Entries taken from a collection:

═══

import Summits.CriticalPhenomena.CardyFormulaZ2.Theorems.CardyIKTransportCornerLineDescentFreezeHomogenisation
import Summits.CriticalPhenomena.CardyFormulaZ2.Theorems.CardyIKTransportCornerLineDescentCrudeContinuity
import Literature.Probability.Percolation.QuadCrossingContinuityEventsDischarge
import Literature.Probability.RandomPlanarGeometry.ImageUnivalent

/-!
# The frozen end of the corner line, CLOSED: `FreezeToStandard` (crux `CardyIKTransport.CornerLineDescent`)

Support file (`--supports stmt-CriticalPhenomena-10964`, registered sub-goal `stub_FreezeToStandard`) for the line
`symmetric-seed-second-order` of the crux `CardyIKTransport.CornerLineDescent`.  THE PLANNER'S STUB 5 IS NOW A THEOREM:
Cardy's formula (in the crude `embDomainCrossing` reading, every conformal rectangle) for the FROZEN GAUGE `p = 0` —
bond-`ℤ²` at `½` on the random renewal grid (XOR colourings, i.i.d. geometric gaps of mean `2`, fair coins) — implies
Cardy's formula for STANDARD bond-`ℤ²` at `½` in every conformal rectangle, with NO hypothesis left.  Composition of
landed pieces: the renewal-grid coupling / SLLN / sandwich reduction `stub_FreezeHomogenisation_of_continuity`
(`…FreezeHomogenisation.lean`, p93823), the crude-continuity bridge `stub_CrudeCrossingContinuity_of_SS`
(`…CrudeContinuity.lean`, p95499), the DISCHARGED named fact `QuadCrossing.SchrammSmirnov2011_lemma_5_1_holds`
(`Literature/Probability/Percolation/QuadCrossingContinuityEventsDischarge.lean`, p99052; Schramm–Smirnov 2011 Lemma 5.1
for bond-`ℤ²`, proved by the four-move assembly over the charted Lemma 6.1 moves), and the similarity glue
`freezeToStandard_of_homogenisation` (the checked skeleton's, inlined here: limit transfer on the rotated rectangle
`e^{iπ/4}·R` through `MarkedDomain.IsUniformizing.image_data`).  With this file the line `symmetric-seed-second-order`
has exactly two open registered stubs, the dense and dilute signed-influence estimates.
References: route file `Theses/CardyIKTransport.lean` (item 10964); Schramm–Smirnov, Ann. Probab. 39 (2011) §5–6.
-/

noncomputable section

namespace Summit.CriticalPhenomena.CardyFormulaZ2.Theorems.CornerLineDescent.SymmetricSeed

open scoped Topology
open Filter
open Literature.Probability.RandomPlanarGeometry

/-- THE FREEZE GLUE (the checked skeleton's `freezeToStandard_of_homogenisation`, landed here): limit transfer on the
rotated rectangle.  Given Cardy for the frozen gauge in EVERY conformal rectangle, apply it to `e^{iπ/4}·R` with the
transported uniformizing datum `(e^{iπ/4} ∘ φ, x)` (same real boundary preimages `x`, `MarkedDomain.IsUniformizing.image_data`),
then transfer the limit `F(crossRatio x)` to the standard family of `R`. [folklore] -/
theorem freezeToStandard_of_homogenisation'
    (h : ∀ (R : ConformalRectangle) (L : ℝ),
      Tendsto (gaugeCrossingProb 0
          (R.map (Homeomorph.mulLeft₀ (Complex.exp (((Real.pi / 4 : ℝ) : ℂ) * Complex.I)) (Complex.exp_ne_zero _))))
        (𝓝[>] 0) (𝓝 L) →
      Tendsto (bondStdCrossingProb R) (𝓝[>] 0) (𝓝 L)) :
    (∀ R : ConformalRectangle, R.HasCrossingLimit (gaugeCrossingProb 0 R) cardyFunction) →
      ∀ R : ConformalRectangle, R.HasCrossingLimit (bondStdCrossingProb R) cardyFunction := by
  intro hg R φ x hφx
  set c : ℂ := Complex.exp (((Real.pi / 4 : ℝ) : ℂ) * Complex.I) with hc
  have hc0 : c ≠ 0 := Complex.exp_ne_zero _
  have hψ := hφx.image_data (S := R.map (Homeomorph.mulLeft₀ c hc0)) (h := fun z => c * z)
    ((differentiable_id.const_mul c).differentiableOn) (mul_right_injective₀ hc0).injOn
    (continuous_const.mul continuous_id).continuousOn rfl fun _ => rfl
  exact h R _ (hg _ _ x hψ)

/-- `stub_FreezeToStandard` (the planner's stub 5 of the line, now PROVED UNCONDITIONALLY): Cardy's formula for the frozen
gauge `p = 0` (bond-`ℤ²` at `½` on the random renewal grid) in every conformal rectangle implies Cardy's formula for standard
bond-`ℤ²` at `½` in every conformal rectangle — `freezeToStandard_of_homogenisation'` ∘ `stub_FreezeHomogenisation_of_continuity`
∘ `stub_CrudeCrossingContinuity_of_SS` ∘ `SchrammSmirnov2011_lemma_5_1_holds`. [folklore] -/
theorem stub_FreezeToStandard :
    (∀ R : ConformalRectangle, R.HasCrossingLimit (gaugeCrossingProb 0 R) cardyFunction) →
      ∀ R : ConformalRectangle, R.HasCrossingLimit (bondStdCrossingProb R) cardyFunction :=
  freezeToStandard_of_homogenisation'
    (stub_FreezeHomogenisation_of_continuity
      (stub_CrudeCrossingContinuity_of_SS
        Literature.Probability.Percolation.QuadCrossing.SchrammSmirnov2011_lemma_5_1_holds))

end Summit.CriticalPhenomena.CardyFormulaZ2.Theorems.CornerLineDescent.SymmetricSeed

═══

- Task goal: Your answer must be an exact transcription of every record above.

- Output for this exercise:
import Summits.CriticalPhenomena.CardyFormulaZ2.Theorems.CardyIKTransportCornerLineDescentFreezeHomogenisation
import Summits.CriticalPhenomena.CardyFormulaZ2.Theorems.CardyIKTransportCornerLineDescentCrudeContinuity
import Literature.Probability.Percolation.QuadCrossingContinuityEventsDischarge
import Literature.Probability.RandomPlanarGeometry.ImageUnivalent

/-!
# The frozen end of the corner line, CLOSED: `FreezeToStandard` (crux `CardyIKTransport.CornerLineDescent`)

Support file (`--supports stmt-CriticalPhenomena-10964`, registered sub-goal `stub_FreezeToStandard`) for the line
`symmetric-seed-second-order` of the crux `CardyIKTransport.CornerLineDescent`.  THE PLANNER'S STUB 5 IS NOW A THEOREM:
Cardy's formula (in the crude `embDomainCrossing` reading, every conformal rectangle) for the FROZEN GAUGE `p = 0` —
bond-`ℤ²` at `½` on the random renewal grid (XOR colourings, i.i.d. geometric gaps of mean `2`, fair coins) — implies
Cardy's formula for STANDARD bond-`ℤ²` at `½` in every conformal rectangle, with NO hypothesis left.  Composition of
landed pieces: the renewal-grid coupling / SLLN / sandwich reduction `stub_FreezeHomogenisation_of_continuity`
(`…FreezeHomogenisation.lean`, p93823), the crude-continuity bridge `stub_CrudeCrossingContinuity_of_SS`
(`…CrudeContinuity.lean`, p95499), the DISCHARGED named fact `QuadCrossing.SchrammSmirnov2011_lemma_5_1_holds`
(`Literature/Probability/Percolation/QuadCrossingContinuityEventsDischarge.lean`, p99052; Schramm–Smirnov 2011 Lemma 5.1
for bond-`ℤ²`, proved by the four-move assembly over the charted Lemma 6.1 moves), and the similarity glue
`freezeToStandard_of_homogenisation` (the checked skeleton's, inlined here: limit transfer on the rotated rectangle
`e^{iπ/4}·R` through `MarkedDomain.IsUniformizing.image_data`).  With this file the line `symmetric-seed-second-order`
has exactly two open registered stubs, the dense and dilute signed-influence estimates.
References: route file `Theses/CardyIKTransport.lean` (item 10964); Schramm–Smirnov, Ann. Probab. 39 (2011) §5–6.
-/

noncomputable section

namespace Summit.CriticalPhenomena.CardyFormulaZ2.Theorems.CornerLineDescent.SymmetricSeed

open scoped Topology
open Filter
open Literature.Probability.RandomPlanarGeometry

/-- THE FREEZE GLUE (the checked skeleton's `freezeToStandard_of_homogenisation`, landed here): limit transfer on the
rotated rectangle.  Given Cardy for the frozen gauge in EVERY conformal rectangle, apply it to `e^{iπ/4}·R` with the
transported uniformizing datum `(e^{iπ/4} ∘ φ, x)` (same real boundary preimages `x`, `MarkedDomain.IsUniformizing.image_data`),
then transfer the limit `F(crossRatio x)` to the standard family of `R`. [folklore] -/
theorem freezeToStandard_of_homogenisation'
    (h : ∀ (R : ConformalRectangle) (L : ℝ),
      Tendsto (gaugeCrossingProb 0
          (R.map (Homeomorph.mulLeft₀ (Complex.exp (((Real.pi / 4 : ℝ) : ℂ) * Complex.I)) (Complex.exp_ne_zero _))))
        (𝓝[>] 0) (𝓝 L) →
      Tendsto (bondStdCrossingProb R) (𝓝[>] 0) (𝓝 L)) :
    (∀ R : ConformalRectangle, R.HasCrossingLimit (gaugeCrossingProb 0 R) cardyFunction) →
      ∀ R : ConformalRectangle, R.HasCrossingLimit (bondStdCrossingProb R) cardyFunction := by
  intro hg R φ x hφx
  set c : ℂ := Complex.exp (((Real.pi / 4 : ℝ) : ℂ) * Complex.I) with hc
  have hc0 : c ≠ 0 := Complex.exp_ne_zero _
  have hψ := hφx.image_data (S := R.map (Homeomorph.mulLeft₀ c hc0)) (h := fun z => c * z)
    ((differentiable_id.const_mul c).differentiableOn) (mul_right_injective₀ hc0).injOn
    (continuous_const.mul continuous_id).continuousOn rfl fun _ => rfl
  exact h R _ (hg _ _ x hψ)

/-- `stub_FreezeToStandard` (the planner's stub 5 of the line, now PROVED UNCONDITIONALLY): Cardy's formula for the frozen
gauge `p = 0` (bond-`ℤ²` at `½` on the random renewal grid) in every conformal rectangle implies Cardy's formula for standard
bond-`ℤ²` at `½` in every conformal rectangle — `freezeToStandard_of_homogenisation'` ∘ `stub_FreezeHomogenisation_of_continuity`
∘ `stub_CrudeCrossingContinuity_of_SS` ∘ `SchrammSmirnov2011_lemma_5_1_holds`. [folklore] -/
theorem stub_FreezeToStandard :
    (∀ R : ConformalRectangle, R.HasCrossingLimit (gaugeCrossingProb 0 R) cardyFunction) →
      ∀ R : ConformalRectangle, R.HasCrossingLimit (bondStdCrossingProb R) cardyFunction :=
  freezeToStandard_of_homogenisation'
    (stub_FreezeHomogenisation_of_continuity
      (stub_CrudeCrossingContinuity_of_SS
        Literature.Probability.Percolation.QuadCrossing.SchrammSmirnov2011_lemma_5_1_holds))

end Summit.CriticalPhenomena.CardyFormulaZ2.Theorems.CornerLineDescent.SymmetricSeed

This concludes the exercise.